My Last Comment on Direct Physical Loss Requirement Again
Read the full article at https://lnkd.in/gtw9Z4hH, see the full video at https://lnkd.in/gmJz_zfs and at https://lnkd.in/gjxwPfY3 and https://zalma.com/blog plus more than 5050 posts.
Post 5096
In Tulalip Tribes of Washington v. Lexington Insurance Co., Wn.App. 2d, 566 P.3d 149 (2025), the Washington Court of Appeals held that COVID-19 does not trigger coverage under an “All Risk” policy that predicates coverage on “direct physical loss or damage” to property. Because the trial court’s ruling in this matter is contrary to Tulalip, the Court of Appeals reversed and remanded to the trial court ordering dismissal.
In The Board Of Regents Of The University Of Washington v. Employers Insurance Company Of Wausau, A Liberty Mutual Company, No. 86493-9-I, Court of Appeals of Washington, Division 1 (June 9, 2025) the question of direct physical loss claims as a result of the Covid Pandemic got resolved again.
THE POLICIES
The University of Washington (UW) obtained from Employers Insurance Company of Wausau (Wausau) “All Risk” insurance coverage for several of its properties. UW sought coverage after government orders relating to COVID-19 required temporary closures of those properties. The relevant policy provisions predicate coverage on “direct physical loss or damage.”
THE SUIT
Wausau denied coverage based on those policy provisions, UW filed a complaint asserting claims for breach of contract, declaratory judgment, bad faith, and violations of the Washington Consumer Protection Act and Washington Insurance Fair Conduct Act. Wausau filed a motion to dismiss the claims based on the policy provisions, and the trial court denied that motion.
ANALYSIS
Construction of an insurance policy is always a question of law. The Court of Appeals examined the policy to determine whether under the plain meaning of the contract there is coverage. If the policy’s language is clear and unambiguous, the court must enforce the policy as written. Also, relevant here, the insured bears the burden of showing that coverage exists.
Thus, the issue is whether UW has alleged the required “direct physical loss or damage” to trigger coverage under the relevant policies for the COVID-19-related losses at issue.
The Court of Appeals rejected the arguments raised by UW for a similar loss of functionality argument in Tulalip because, the insureds in Tulalip maintained possession of the property, the property was still functional and able to be used, and the insureds were not prevented from entering the property.
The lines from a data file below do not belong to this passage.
variable (dA : Fin N₁ → L) (hdA : ∀ i, IsCMField.complexConj L (dA i) = dA i) (hdA0 : ∀ i, dA i ≠ 0)
  (dB : Fin N₂ → L) (hdB : ∀ i, IsCMField.complexConj L (dB i) = dB i) (hdB0 : ∀ i, dB i ≠ 0)
  (dV : Fin (N₁ + N₂) → L) (hdV : ∀ i, IsCMField.complexConj L (dV i) = dV i) (hdV0 : ∀ i, dV i ≠ 0)
  (hVA : ∀ i, dV (Fin.castAdd N₂ i) = dA i) (hVB : ∀ j, dV (Fin.natAdd N₁ j) = dB j)
  (dW : Fin M → L) (hdW : ∀ i, IsCMField.complexConj L (dW i) = dW i) (hdW0 : ∀ i, dW i ≠ 0)

/-! ### §7.1 The see-saw scalar `κ ≠ 0` of `(r_Δ(V), r_Δ(V₁), r_Δ(V₂))` -/

include hdW0 in
/-- `T^𝔻 ⊗ 1` is an invertible matrix (the `IsUnit T_j` hypotheses of ★ `mpSeesawCharSum`).
[cite: GelbartRogawski1991, §3.1 Prop. 3.1.1 p. 455 L1–2] -/
theorem isUnit_gramDA' {N m : ℕ} (e : Fin N × Fin M ≃ Fin m) (d : Fin N → L) (hd : ∀ i, IsCMField.complexConj L (d i) = d i)
    (hd0 : ∀ i, d i ≠ 0) : IsUnit (gramDA L e d hd dW hdW) :=
  (Matrix.isUnit_iff_isUnit_det _).mpr (isUnit_det_gramDA L e d hd hd0 dW hdW hdW0)

/-- `|det_Δ p|^{1/2} ≠ 0`. [folklore] -/
private theorem modDelta_ne_zero' {N m : ℕ} (e : Fin N × Fin M ≃ Fin m) (d : Fin N → L) (hd : ∀ i, IsCMField.complexConj L (d i) = d i)
    (p : HA L e d hd dW hdW) : modDelta L e d hd dW hdW p ≠ 0 := by
  unfold modDelta
  split_ifs with hu
  · rw [← coe_ideleNorm]
    exact Real.sqrt_ne_zero'.mpr (NNReal.coe_pos.mpr (pos_iff_ne_zero.mpr (ideleNorm_ne_zero _)))
  · exact one_ne_zero

include hVA hVB in
/-- **sum-coordinate projection from a `σ`-split**: if `σ ∘ π(x) ∘ σ⁻¹ = π(y) ⊕ π(z)` (the `LinearEquiv` clause), then
`π(sumTransport_σ x) = π(y) ⊕ π(z)` in `Sp(𝕎^𝔻_{V₁} ⊕ 𝕎^𝔻_{V₂})` (★ `coe_proj_sumTransport_apply`; stated for GENERAL elements —
instantiating at Weil's `δ`'s afterwards keeps `isDefEq` off the `r_Δ` telescope). [cite: Kudla1984, §1]
[cite: MoeglinVignerasWaldspurger1987, Chap. 2 II.1 (A)] -/
theorem proj_sumTransport_of_split (x : MpD L eV dV hdV dW hdW) (y : MpD L eA dA hdA dW hdW) (z : MpD L eB dB hdB dW hdW)
    (hxyz : (UnitaryGroup.spReindex (idxSplitD eV eA eB) (gramDA L eV dV hdV dW hdW) (projD L eV dV hdV dW hdW x)).1 =
      (UnitaryGroup.spSum (gramDA L eA dA hdA dW hdW) (gramDA L eB dB hdB dW hdW)
        (projD L eA dA hdA dW hdW y, projD L eB dB hdB dW hdW z)).1) :
    adelicMpCont.proj (Fp L) (Fin (n₁ + n₁) ⊕ Fin (n₂ + n₂))
        (Matrix.fromBlocks (gramDA L eA dA hdA dW hdW) 0 0 (gramDA L eB dB hdB dW hdW))
        (sumTransport (Fp L) (idxSplitD eV eA eB)
          (reindex_idxSplitD_gramDA L eV eA eB dA hdA dB hdB dV hdV hVA hVB dW hdW) x) =
      UnitaryGroup.spSum (gramDA L eA dA hdA dW hdW) (gramDA L eB dB hdB dW hdW)
        (projD L eA dA hdA dW hdW y, projD L eB dB hdB dW hdW z) :=
  Subtype.ext (LinearEquiv.ext fun w =>
    (coe_proj_sumTransport_apply (Fp L) (idxSplitD eV eA eB)
        (reindex_idxSplitD_gramDA L eV eA eB dA hdA dB hdB dV hdV hVA hVB dW hdW) x w).trans
      (LinearEquiv.congr_fun hxyz w))

include hVA hVB hdA0 hdB0 hdW0 in
/-- **the see-saw scalar of a `σ`-split triple, in sum coordinates** (★ `exists_ne_zero_smul_tensorToSum_of_fst_eq_spSum`; general
elements): ONE `κ ≠ 0` with `ω(sumTransport_σ x) (Φ₁ ⊠ Φ₂) = κ • (ω(y) Φ₁ ⊠ ω(z) Φ₂)`.
[cite: Weil1964, Chap. III n° 37–38 pp. 187–189] [cite: Kudla1984, §1] -/
theorem exists_seesaw_scalar_sum_of_split (x : MpD L eV dV hdV dW hdW) (y : MpD L eA dA hdA dW hdW)
    (z : MpD L eB dB hdB dW hdW)
    (hxyz : (UnitaryGroup.spReindex (idxSplitD eV eA eB) (gramDA L eV dV hdV dW hdW) (projD L eV dV hdV dW hdW x)).1 =
      (UnitaryGroup.spSum (gramDA L eA dA hdA dW hdW) (gramDA L eB dB hdB dW hdW)
        (projD L eA dA hdA dW hdW y, projD L eB dB hdB dW hdW z)).1) :
    ∃ κ : ℂ, κ ≠ 0 ∧
    ∀ (Φ₁ : piSchwartzBruhat (Fp L) (Fin (n₁ + n₁))) (Φ₂ : piSchwartzBruhat (Fp L) (Fin (n₂ + n₂))),
      adelicMpCont.omega (Fp L) (Fin (n₁ + n₁) ⊕ Fin (n₂ + n₂))
          (Matrix.fromBlocks (gramDA L eA dA hdA dW hdW) 0 0 (gramDA L eB dB hdB dW hdW))
          (sumTransport (Fp L) (idxSplitD eV eA eB)
            (reindex_idxSplitD_gramDA L eV eA eB dA hdA dB hdB dV hdV hVA hVB dW hdW) x)
          (tensorToSum (Fp L) (Fin (n₁ + n₁)) (Fin (n₂ + n₂)) Φ₁ Φ₂) =
        κ • tensorToSum (Fp L) (Fin (n₁ + n₁)) (Fin (n₂ + n₂))
          (adelicMpCont.omega (Fp L) (Fin (n₁ + n₁)) (gramDA L eA dA hdA dW hdW) y Φ₁)
          (adelicMpCont.omega (Fp L) (Fin (n₂ + n₂)) (gramDA L eB dB hdB dW hdW) z Φ₂) :=
  exists_ne_zero_smul_tensorToSum_of_fst_eq_spSum (isUnit_gramDA' L dW hdW hdW0 eA dA hdA hdA0)
    (isUnit_gramDA' L dW hdW hdW0 eB dB hdB hdB0) y y.2 z z.2
    (sumTransport (Fp L) (idxSplitD eV eA eB)
      (reindex_idxSplitD_gramDA L eV eA eB dA hdA dB hdB dV hdV hVA hVB dW hdW) x)
    (sumTransport (Fp L) (idxSplitD eV eA eB)
      (reindex_idxSplitD_gramDA L eV eA eB dA hdA dB hdB dV hdV hVA hVB dW hdW) x).2
    (proj_sumTransport_of_split L eV eA eB dA hdA dB hdB dV hdV hVA hVB dW hdW x y z hxyz)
The Court of Appeals concluded that the insureds’ deprivation was more akin to an abstract or intangible loss. An intangible loss is insufficient to establish direct physical loss or damage. The deprivation must still be caused by a physical impact to the property. The same reasoning and holding apply equally here because, as in Tulalip, UW’s allegations show it suffered an abstract or intangible loss as opposed to a physical loss.
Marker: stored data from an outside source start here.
/-- **The kernel of an isogeny `z ↦ αz` has `[Λ₂ : αΛ₁]` elements.** In the setting of
`exists_mul_of_curve_hom_apply` (abstract groups `fᵢ : Mᵢ ↪ E_{Λᵢ}(ℂ)`, all torsion of
`E_{Λ₁}(ℂ)` in the image of `M₁`), if `φ : M₁ →+ M₂` is `z ↦ αz` through the parametrisations
with `α ≠ 0`, `αΛ₁ ⊆ Λ₂`, then `#ker φ = [Λ₂ : αΛ₁]`. Proof: `[Λ₂ : αΛ₁] = [A : Λ₁]` for
`A = α⁻¹Λ₂` (`relIndex_mulLeft_eq_relIndex_comap`); the restriction of `π₁` to `A` has kernel
`Λ₁` and image `f₁(ker φ)` — every `z ∈ A` has `nz ∈ Λ₁` for some `0 < n ≤ [Λ₂ : αΛ₁]`
(Mathlib `AddSubgroup.exists_nsmul_mem_of_relIndex_ne_zero`), so `π₁ z` is torsion, hence
`π₁ z = f₁ m`, and `f₂ (φ m) = π₂(αz) = O`; conversely `φ m = 0`, `f₁ m = π₁ z` give `αz ∈ Λ₂`
— so `[A : Λ₁] = #f₁(ker φ) = #ker φ` (`AddSubgroup.index_ker`). This is
`deg(z ↦ αz) = #(α⁻¹Λ₂/Λ₁) = [Λ₂ : αΛ₁]` (Silverman, *AEC*, Thm. VI.4.1 and III.4.10(c): the
kernel of a separable isogeny has `deg` elements). [cite: SilvermanAEC2009, Thm. VI.4.1 (PDF pp. 152–154)] -/
theorem card_ker_eq_relIndex_of_apply_eq {M₁ M₂ : Type*} [AddCommGroup M₁] [AddCommGroup M₂]
    (φ : M₁ →+ M₂) (f₁ : M₁ →+ L₁.curve.toAffine.Point) (hf₁ : Function.Injective f₁)
    (f₂ : M₂ →+ L₂.curve.toAffine.Point) (hf₂ : Function.Injective f₂)
    (htors : ∀ n : ℕ, 0 < n → ∀ P : L₁.curve.toAffine.Point, n • P = 0 → P ∈ f₁.range)
    {α : ℂ} (hα : α ≠ 0) (hαΛ : ∀ l ∈ L₁.lattice, α * l ∈ L₂.lattice)
    (hrep : ∀ (m : M₁) (z : ℂ), f₁ m = L₁.toPoint z → f₂ (φ m) = L₂.toPoint (α * z)) :
    Nat.card φ.ker =
      (L₁.mulLeft α hα).lattice.toAddSubgroup.relIndex L₂.lattice.toAddSubgroup := by
  classical
  set π₁ : ℂ →+ L₁.curve.toAffine.Point := toPointHom (toPoint_add_holds (L := L₁)) with hπ₁
  have hπ₁app : ∀ z, π₁ z = L₁.toPoint z := fun z ↦ rfl
  -- `A = α⁻¹Λ₂`
  set A : AddSubgroup ℂ := L₂.lattice.toAddSubgroup.comap (AddMonoidHom.mulLeft α) with hA
  have hmemA : ∀ z, z ∈ A ↔ α * z ∈ L₂.lattice := fun z ↦ Iff.rfl
  have hle : (L₁.mulLeft α hα).lattice ≤ L₂.lattice := mulLeft_lattice_le_of_forall_mul_mem hα hαΛ
  set N := (L₁.mulLeft α hα).lattice.toAddSubgroup.relIndex L₂.lattice.toAddSubgroup with hN
  have hN0 : N ≠ 0 := relIndex_mulLeft_ne_zero hα hle
  rw [hN, relIndex_mulLeft_eq_relIndex_comap hα]
  -- the restriction `g` of `π₁` to `A`; its kernel is `Λ₁`
  set g : A →+ L₁.curve.toAffine.Point := π₁.comp A.subtype with hg
  have hgker : g.ker = L₁.lattice.toAddSubgroup.addSubgroupOf A := by
    ext z
    simp only [hg, AddMonoidHom.mem_ker, AddMonoidHom.coe_comp, Function.comp_apply,
      AddSubgroup.coe_subtype, hπ₁app, toPoint_eq_zero_iff, AddSubgroup.mem_addSubgroupOf,
      Submodule.mem_toAddSubgroup]
  -- its image is `f₁(ker φ)`
  have hgrange : g.range = φ.ker.map f₁ := by
    ext P
    simp only [AddMonoidHom.mem_range, AddSubgroup.mem_map, AddMonoidHom.mem_ker]
    constructor
    · rintro ⟨⟨z, hz⟩, rfl⟩
      -- `π₁ z` is torsion: `n • z ∈ Λ₁` with `0 < n ≤ N`
      obtain ⟨n, hn, -, hnz⟩ := AddSubgroup.exists_nsmul_mem_of_relIndex_ne_zero hN0
        (a := α * z) ((hmemA z).1 hz)
      have hnz' : (n : ℂ) * z ∈ L₁.lattice := by
        have h1 : n • (α * z) ∈ (L₁.mulLeft α hα).lattice := (AddSubgroup.mem_inf.1 hnz).1
        rw [nsmul_eq_mul, ← mul_assoc, mul_comm (n : ℂ) α, mul_assoc] at h1
        exact mul_mem_mulLeft_lattice.mp h1
      have htor : n • π₁ z = 0 := by
        rw [← map_nsmul, hπ₁app, nsmul_eq_mul]
        exact toPoint_of_mem hnz'
      obtain ⟨m, hm⟩ := htors n hn _ htor
      refine ⟨m, ?_, hm⟩
      exact (apply_eq_zero_iff_mul_mem_lattice hf₂ hrep (hm.trans (hπ₁app z))).2
        ((hmemA z).1 hz)
    · rintro ⟨m, hm0, rfl⟩
      obtain ⟨z, hz⟩ := L₁.toPoint_surjective (f₁ m)
      have hzA : z ∈ A :=
        (hmemA z).2 ((apply_eq_zero_iff_mul_mem_lattice hf₂ hrep hz.symm).1 hm0)
      exact ⟨⟨z, hzA⟩, hz⟩
  -- count
  have hcard : Nat.card (φ.ker.map f₁) = Nat.card φ.ker :=
    Nat.card_congr (φ.ker.equivMapOfInjective f₁ hf₁).toEquiv.symm
  rw [AddSubgroup.relIndex, ← hgker, AddSubgroup.index_ker, hgrange, hcard]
The policies define a “covered loss” as “[a] loss to covered property caused by direct physical loss or damage insured by this Policy.” Thus, as in Tulalip, there must be direct physical loss or damage to property for UW to obtain coverage under the communicable disease coverage endorsements. Because UW has failed to allege such loss or damage the communicable disease coverage endorsements do not apply.
CONCLUSION
In sum, the Court of Appeals reject UW’s arguments regarding its entitlement to coverage under the policies at issue for the same reasons set forth in Tulalip. UW’s breach of contract and declaratory judgment claims fail on this basis. Because Tulalip is directly on point and fatal to UW’s coverage arguments, the Court of Appeals reversed and remanded the case to the trial court for for dismissal.
ZALMA OPINION
About two years ago I proposed to never again write about Covid claims and the need to prove direct physical loss. For reasons I don’t understand parties continue to bring to court cases claiming direct physical loss that is really abstract and intangible losses. Just alleging direct physical loss where none exist wastes the time of the parties, the lawyers, the courts and the courts of appeal. Washington affirmed its precedent that should tell the people of the US to stop trying to make insurers provide a coverage it did not agree to provide.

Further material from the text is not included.